The task => Your job is to copy the lines from the material that include "variable".
::::::
import Mathlib
import HarnessLib
import Summits.ResolutionOfSingularities.ResolutionOfSingularities.Theorems.WildQuotientsWildQuotientResolutionS1aKillExo
import Summits.ResolutionOfSingularities.ResolutionOfSingularities.Theorems.WildQuotientsWildQuotientResolutionS1aKillLeast

/-!
# S1a — NORMALISE: weight scaling `(f, w, δ) ↦ (f, c·w, c·δ)` of kill data and the Veronese embedding `R^w ↪ R^{c w}`

[OURS · L1 W4.5c · lead-1 g11; plan-1 ASSIGNMENT v10.27 (2) / v10.29 (K4) «NORMALISE»] — NOT statements of the manuscript; counted 0; AI-level
work, weaker than expert review. Crux stmt-ResolutionOfSingularities-17941 `CyclicQuotientFourfolds`, line `s1a-logminvertex` v11, K-side. Route-independent;
pure algebra. Purpose: kill charts of one component come with frames `(fᵢ, wᵢ)` and shifts `δᵢ`; to glue them into ONE Rees filtration (cover theorems
p639895/p643066) they are rescaled to a common shift `D = cᵢ δᵢ` — this file shows that rescaling preserves every clause of the kill data.

* `weight_smul`, ★ `weightedFiltration_smul` — **`𝒥ₙ(f, c·w) = 𝒥_{⌈n/c⌉}(f, w)`** (`0 < c`);
* `admissible_smul` — (a′)_δ for `(f,w)` ⇒ (a′)_{cδ} for `(f, c·w)`; `not_admissible_succ_smul` — the optimality witness scales (`¬(a′)_{δ+1}` at `(n₀,y₀)` ⇒
  `¬(a′)_{cδ+1}` at `(c n₀, y₀)`); `map_weightedFiltration_smul_le` — σ-adaptedness scales;
* `veroneseMap c : R^w →+* R^{c·w}` (`t ↦ t^c` on Laurent polynomials, `AddMonoidAlgebra.mapDomainRingHom` of `n ↦ c n`), with `coe_veroneseMap`,
  `veroneseMap_s` (`s ↦ s^c`), `veroneseMap_u'` (`fᵢ t^{wᵢ} ↦ fᵢ t^{c wᵢ}`), `veroneseMap_algebraMap`, `veroneseMap_sigmaR` (intertwines `σ_R`),
  `map_veroneseMap_augmentationIdeal_le`, `map_veroneseMap_vertexIdeal`;
* ★★ `cobordantKillCert_smul` — a certificate `β s^δ` for `(f, w)` (+ (a′)_δ) gives the certificate `β s^{cδ}` for `(f, c·w)` — so by KC1 the kill
  clause holds on the charts of the RESCALED frame, and K-EXO / K-LEAST / K-U apply to any common rescaling of two kill charts.
-/

set_option linter.dupNamespace false

noncomputable section

open Literature.AlgebraicGeometry.Resolution
open scoped LaurentPolynomial
open LaurentPolynomial
open Summit.ResolutionOfSingularities.ResolutionOfSingularities.Theorems.WildQuotientResolution.S1.CoarseChart

namespace Summit.ResolutionOfSingularities.ResolutionOfSingularities.Theorems.WildQuotientResolution.S1.KillCert

universe u

variable {B : Type u} [CommRing B] {c : ℕ} (f : Fin c → B) (w : Fin c → ℕ)

/-! ## `𝒥ₙ(f, c·w) = 𝒥_{⌈n/c⌉}(f, w)` -/

/-- Weights scale linearly: `weight (e·w) α = e · weight w α`. [folklore] -/
theorem weight_smul (e : ℕ) (α : Fin c →₀ ℕ) : Finsupp.weight (e • w) α = e * Finsupp.weight w α := by
  simp only [Finsupp.weight_apply, Finsupp.sum, Pi.smul_apply, smul_eq_mul, Finset.mul_sum]
  exact Finset.sum_congr rfl fun i _ => by ring

/-- The weighted monomials scale: weight `≥ n` for `e·w` iff weight `≥ ⌈n/e⌉` for `w`. [folklore] -/
theorem weightedMonomials_smul {e : ℕ} (he : 0 < e) (n : ℕ) :
    weightedMonomials f (e • w) n = weightedMonomials f w (n ⌈/⌉ e) := by
  ext m
  constructor
  · rintro ⟨α, hα, rfl⟩
    refine ⟨α, ?_, rfl⟩
    rw [weight_smul] at hα
    exact (ceilDiv_le_iff_le_mul he).mpr hα
  · rintro ⟨α, hα, rfl⟩
    refine ⟨α, ?_, rfl⟩
    rw [weight_smul]
    exact (ceilDiv_le_iff_le_mul he).mp hα

/-- ★ **NORMALISE**: `𝒥ₙ(f, e·w) = 𝒥_{⌈n/e⌉}(f, w)` for `0 < e`. [OURS · L1 W4.5c; folklore on weighted filtrations] -/
theorem weightedFiltration_smul {e : ℕ} (he : 0 < e) (n : ℕ) :
    (weightedFiltration f (e • w)).ideal n = (weightedFiltration f w).ideal (n ⌈/⌉ e) := by
  rw [weightedFiltration_ideal, weightedFiltration_ideal, weightedMonomials_smul f w he]

/-- `⌈(e n)/e⌉ = n`. -/
theorem mul_ceilDiv_cancel {e : ℕ} (he : 0 < e) (n : ℕ) : (e * n) ⌈/⌉ e = n := by
  apply le_antisymm
  · exact (ceilDiv_le_iff_le_mul he).mpr le_rfl
  · exact le_ceilDiv_of_mul_le he le_rfl

/-- `⌈(e n + 1)/e⌉ = n + 1` for `0 < e`. -/
theorem mul_add_one_ceilDiv {e : ℕ} (he : 0 < e) (n : ℕ) : (e * n + 1) ⌈/⌉ e = n + 1 := by
  apply le_antisymm
  · exact (ceilDiv_le_iff_le_mul he).mpr (by nlinarith)
  · exact succ_le_ceilDiv_of_mul_lt he (by omega)

/-- On the Veronese degrees nothing changes: `𝒥_{e n}(f, e·w) = 𝒥ₙ(f, w)`. -/
theorem weightedFiltration_smul_mul {e : ℕ} (he : 0 < e) (n : ℕ) :
    (weightedFiltration f (e • w)).ideal (e * n) = (weightedFiltration f w).ideal n := by
  rw [weightedFiltration_smul f w he, mul_ceilDiv_cancel he]

/-! ## The kill data scale -/

section Scale

variable (σ : B ≃+* B) {e : ℕ} (he : 0 < e)

include he in
/-- σ-adaptedness scales. -/
theorem map_weightedFiltration_smul_le
    (hσJ : ∀ n : ℕ, ((weightedFiltration f w).ideal n).map (σ : B →+* B) ≤ (weightedFiltration f w).ideal n) (n : ℕ) :
    ((weightedFiltration f (e • w)).ideal n).map (σ : B →+* B) ≤ (weightedFiltration f (e • w)).ideal n := by
  rw [weightedFiltration_smul f w he]
  exact hσJ _

include he in
/-- **(a′) scales**: boundary-admissibility with shift `δ` for `(f, w)` gives shift `e δ` for `(f, e·w)`. [OURS · L1 W4.5c] -/
theorem admissible_smul (β : B) (δ : ℕ)
    (hadm : ∀ (n : ℕ) (y : B), y ∈ (weightedFiltration f w).ideal n →
      σ y - y ∈ Ideal.span {β} * (weightedFiltration f w).ideal (n + δ))
    (n : ℕ) (y : B) (hy : y ∈ (weightedFiltration f (e • w)).ideal n) :
    σ y - y ∈ Ideal.span {β} * (weightedFiltration f (e • w)).ideal (n + e * δ) := by
  rw [weightedFiltration_smul f w he] at hy ⊢
  refine Ideal.mul_mono_right ((weightedFiltration f w).antitone ?_) (hadm _ y hy)
  exact ceilDiv_le_of_le_mul he (by nlinarith [le_mul_ceilDiv he n])

include he in
/-- **The optimality witness scales**: if (a′)_{δ+1} fails at `(n₀, y₀)` for `(f, w)`, then (a′)_{eδ+1} fails at `(e n₀, y₀)` for `(f, e·w)`.
[OURS · L1 W4.5c] -/
theorem not_admissible_succ_smul (β : B) (δ : ℕ) {n₀ : ℕ} {y₀ : B} (hy₀ : y₀ ∈ (weightedFiltration f w).ideal n₀)
    (hnot : σ y₀ - y₀ ∉ Ideal.span {β} * (weightedFiltration f w).ideal (n₀ + δ + 1)) :
    y₀ ∈ (weightedFiltration f (e • w)).ideal (e * n₀) ∧
      σ y₀ - y₀ ∉ Ideal.span {β} * (weightedFiltration f (e • w)).ideal (e * n₀ + e * δ + 1) := by
  refine ⟨by rwa [weightedFiltration_smul_mul f w he], ?_⟩
  rwa [show e * n₀ + e * δ + 1 = e * (n₀ + δ) + 1 by ring, weightedFiltration_smul f w he, mul_add_one_ceilDiv he]

end Scale

/-! ## The Veronese embedding `R^w ↪ R^{e·w}`, `t ↦ t^e` -/

section Veronese

variable (e : ℕ)

/-- `n ↦ e·n` on the exponents. -/
abbrev scaleExp : ℤ →+ ℤ := AddMonoidHom.mulLeft (e : ℤ)

/-- `t ↦ t^e` on Laurent polynomials, as a ring homomorphism. [folklore] -/
def veroneseT : B[T;T⁻¹] →+* B[T;T⁻¹] := AddMonoidAlgebra.mapDomainRingHom B (scaleExp e)

/-- Unfolding `veroneseT`. -/
theorem veroneseT_apply (x : B[T;T⁻¹]) : veroneseT e x = AddMonoidAlgebra.mapDomain (scaleExp e) x := rfl

variable {e} (he : 0 < e)

include he in
/-- `n ↦ e·n` is injective for `0 < e`. -/
theorem scaleExp_injective : Function.Injective (scaleExp e) := by
  intro a b h
  have : (e : ℤ) * a = (e : ℤ) * b := h
  exact mul_left_cancel₀ (by exact_mod_cast he.ne') this

include he in
/-- Coefficients of `x(t^e)`: `coeff_{e n} = coeff_n x`. -/
theorem coeff_veroneseT_mul (x : B[T;T⁻¹]) (n : ℤ) : (veroneseT e x).coeff ((e : ℤ) * n) = x.coeff n := by
  rw [veroneseT_apply, AddMonoidAlgebra.mapDomain, AddMonoidAlgebra.coeff_ofCoeff]
  exact Finsupp.mapDomain_apply (scaleExp_injective he) x.coeff n

/-- Coefficients of `x(t^e)` off the multiples of `e` vanish. -/
theorem coeff_veroneseT_of_not_dvd (x : B[T;T⁻¹]) {m : ℤ} (hm : ¬ (e : ℤ) ∣ m) : (veroneseT e x).coeff m = 0 := by
  rw [veroneseT_apply, AddMonoidAlgebra.mapDomain, AddMonoidAlgebra.coeff_ofCoeff]
  refine Finsupp.mapDomain_notin_range _ _ ?_
  rintro ⟨n, rfl⟩
  exact hm ⟨n, rfl⟩

/-- `t ↦ t^e` on monomials. -/
theorem veroneseT_C_mul_T (b : B) (n : ℤ) : veroneseT e (C b * T n) = C b * T ((e : ℤ) * n) := by
  rw [← single_eq_C_mul_T, ← single_eq_C_mul_T, veroneseT_apply, AddMonoidAlgebra.mapDomain_single]
  rfl

include he in
/-- **`t ↦ t^e` maps `R^w` into `R^{e·w}`** (`𝒥ₙ(f,w) = 𝒥_{en}(f, e·w)`). [OURS · L1 W4.5c] -/
theorem veroneseT_mem {x : B[T;T⁻¹]} (hx : x ∈ cobordantAlgebra f w) : veroneseT e x ∈ cobordantAlgebra f (e • w) := by
  rw [cobordantAlgebra_eq_extendedRees, IdealFiltration.mem_extendedRees_iff] at hx ⊢
  intro n
  by_cases hdvd : (e : ℤ) ∣ (n : ℤ)
  · obtain ⟨m, hm⟩ := hdvd
    have hm0 : 0 ≤ m := by
      by_contra hneg
      have h1 : (e : ℤ) * m < 0 := mul_neg_of_pos_of_neg (by exact_mod_cast he) (lt_of_not_ge hneg)
      have h2 : (0 : ℤ) ≤ (n : ℤ) := Int.natCast_nonneg n
      omega
    obtain ⟨m', rfl⟩ := Int.eq_ofNat_of_zero_le hm0
    rw [hm, coeff_veroneseT_mul he]
    have hn : n = e * m' := by exact_mod_cast hm
    rw [hn, weightedFiltration_smul_mul f w he]
    exact hx m'
  · rw [coeff_veroneseT_of_not_dvd x hdvd]
    exact Ideal.zero_mem _

/-- **The Veronese embedding** `R^w →+* R^{e·w}`, `t ↦ t^e`. [OURS · L1 W4.5c] -/
def veroneseMap : ↥(cobordantAlgebra f w) →+* ↥(cobordantAlgebra f (e • w)) :=
  ((veroneseT e).restrict (cobordantAlgebra f w).toSubring (cobordantAlgebra f (e • w)).toSubring
    fun _ hx => veroneseT_mem f w he hx)

/-- Underlying Laurent polynomial of `veroneseMap x`. -/
@[simp] theorem coe_veroneseMap (x : ↥(cobordantAlgebra f w)) :
    ((veroneseMap f w he x : ↥(cobordantAlgebra f (e • w))) : B[T;T⁻¹]) = veroneseT e x := rfl

/-- `s ↦ s^e`. -/
theorem veroneseMap_s : veroneseMap f w he (cobordantAlgebra.s f w) = cobordantAlgebra.s f (e • w) ^ e := by
  apply Subtype.ext
  rw [coe_veroneseMap, cobordantAlgebra.coe_s, cobordantAlgebra.coe_s_pow,
    show (T (-1) : B[T;T⁻¹]) = C 1 * T (-1) by rw [map_one, one_mul], veroneseT_C_mul_T, map_one, one_mul]
  congr 1; ring

/-- `fᵢ t^{wᵢ} ↦ fᵢ t^{e wᵢ}`. -/
theorem veroneseMap_u' (i : Fin c) : veroneseMap f w he (cobordantAlgebra.u' f w i) = cobordantAlgebra.u' f (e • w) i := by
  apply Subtype.ext
  rw [coe_veroneseMap, cobordantAlgebra.coe_u', cobordantAlgebra.coe_u', veroneseT_C_mul_T]
  congr 2

/-- `b ↦ b` on `B`. -/
theorem veroneseMap_algebraMap (b : B) :
    veroneseMap f w he (algebraMap B _ b) = algebraMap B (↥(cobordantAlgebra f (e • w))) b := by
  apply Subtype.ext
  rw [coe_veroneseMap, cobordantAlgebra.coe_algebraMap, cobordantAlgebra.coe_algebraMap,
    show (C b : B[T;T⁻¹]) = C b * T 0 by rw [T_zero, mul_one], veroneseT_C_mul_T, mul_zero]

variable (σ : B ≃+* B)
  (hσJ : ∀ n : ℕ, ((weightedFiltration f w).ideal n).map (σ : B →+* B) ≤ (weightedFiltration f w).ideal n)
  {p : ℕ} (hp : 0 < p) (hσp : ∀ x : B, (⇑σ)^[p] x = x)

include he in
/-- `t ↦ t^e` commutes with the coefficientwise `σ`. -/
theorem veroneseT_sigmaT (x : B[T;T⁻¹]) : veroneseT e (sigmaT σ x) = sigmaT σ (veroneseT e x) := by
  apply AddMonoidAlgebra.coeff_injective
  ext m
  rw [coeff_sigmaT]
  by_cases hdvd : (e : ℤ) ∣ m
  · obtain ⟨n, rfl⟩ := hdvd
    rw [coeff_veroneseT_mul he, coeff_veroneseT_mul he, coeff_sigmaT]
  · rw [coeff_veroneseT_of_not_dvd _ hdvd, coeff_veroneseT_of_not_dvd _ hdvd, map_zero]

/-- **The Veronese embedding intertwines `σ_R`** on `R^w` and on `R^{e·w}`. [OURS · L1 W4.5c] -/
theorem veroneseMap_sigmaR (x : ↥(cobordantAlgebra f w)) :
    veroneseMap f w he (sigmaR σ f w hσJ hp hσp x) =
      sigmaR σ f (e • w) (map_weightedFiltration_smul_le f w σ he hσJ) hp hσp (veroneseMap f w he x) :=
  Subtype.ext (by rw [coe_veroneseMap, coe_sigmaR, coe_sigmaR, coe_veroneseMap, veroneseT_sigmaT he σ])

/-- The augmentation ideal of `σ_R` goes into that of `σ_{R^{e·w}}`. -/
theorem map_veroneseMap_augmentationIdeal_le :
    (augmentationIdeal (sigmaR σ f w hσJ hp hσp)).map (veroneseMap f w he) ≤
      augmentationIdeal (sigmaR σ f (e • w) (map_weightedFiltration_smul_le f w σ he hσJ) hp hσp) := by
  rw [augmentationIdeal, Ideal.map_span, Ideal.span_le]
  rintro _ ⟨_, ⟨x, rfl⟩, rfl⟩
  rw [map_sub, veroneseMap_sigmaR]
  exact sub_mem_augmentationIdeal _ _

/-- The vertex ideal goes onto the vertex ideal. -/
theorem map_veroneseMap_vertexIdeal :
    (cobordantAlgebra.vertexIdeal f w).map (veroneseMap f w he) = cobordantAlgebra.vertexIdeal f (e • w) := by
  unfold cobordantAlgebra.vertexIdeal
  rw [Ideal.map_span, ← Set.range_comp]
  congr 1
  ext x
  simp only [Set.mem_range, Function.comp_apply, veroneseMap_u']

/-- ★★ **Certificates scale**: a cobordant kill certificate `β s^δ` for `(f, w)` together with (a′)_δ gives the certificate `β s^{eδ}` for the
rescaled frame `(f, e·w)` — hence (KC1) the kill clause on every σ-fixed chart of the rescaled frame. [OURS · L1 W4.5c] -/
theorem cobordantKillCert_smul (β : B) (δ : ℕ)
    (hadm : ∀ (n : ℕ) (y : B), y ∈ (weightedFiltration f w).ideal n →
      σ y - y ∈ Ideal.span {β} * (weightedFiltration f w).ideal (n + δ))
    (hcert : CobordantKillCert f w σ hσJ hp hσp (algebraMap B (↥(cobordantAlgebra f w)) β * cobordantAlgebra.s f w ^ δ)) :
    CobordantKillCert f (e • w) σ (map_weightedFiltration_smul_le f w σ he hσJ) hp hσp
      (algebraMap B (↥(cobordantAlgebra f (e • w))) β * cobordantAlgebra.s f (e • w) ^ (e * δ)) := by
  obtain ⟨-, N, h2⟩ := hcert
  refine ⟨augmentationIdeal_sigmaR_le_span_of_admissible_shift f (e • w) σ _ hp hσp (e * δ) β
    (admissible_smul f w σ he β δ hadm), N, ?_⟩
  have hg : veroneseMap f w he (algebraMap B (↥(cobordantAlgebra f w)) β * cobordantAlgebra.s f w ^ δ) =
      algebraMap B (↥(cobordantAlgebra f (e • w))) β * cobordantAlgebra.s f (e • w) ^ (e * δ) := by
    rw [map_mul, map_pow, veroneseMap_algebraMap, veroneseMap_s, ← pow_mul]
  have h3 := Ideal.map_mono (f := veroneseMap f w he) h2
  rw [Ideal.map_mul, Ideal.map_pow, map_veroneseMap_vertexIdeal, Ideal.map_span, Set.image_singleton, hg] at h3
  exact h3.trans (map_veroneseMap_augmentationIdeal_le f w he σ hσJ hp hσp)

end Veronese

end Summit.ResolutionOfSingularities.ResolutionOfSingularities.Theorems.WildQuotientResolution.S1.KillCert

end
::::::
Answer space =>
variable {B : Type u} [CommRing B] {c : ℕ} (f : Fin c → B) (w : Fin c → ℕ)
variable (σ : B ≃+* B) {e : ℕ} (he : 0 < e)
variable (e : ℕ)
variable {e} (he : 0 < e)
variable (σ : B ≃+* B)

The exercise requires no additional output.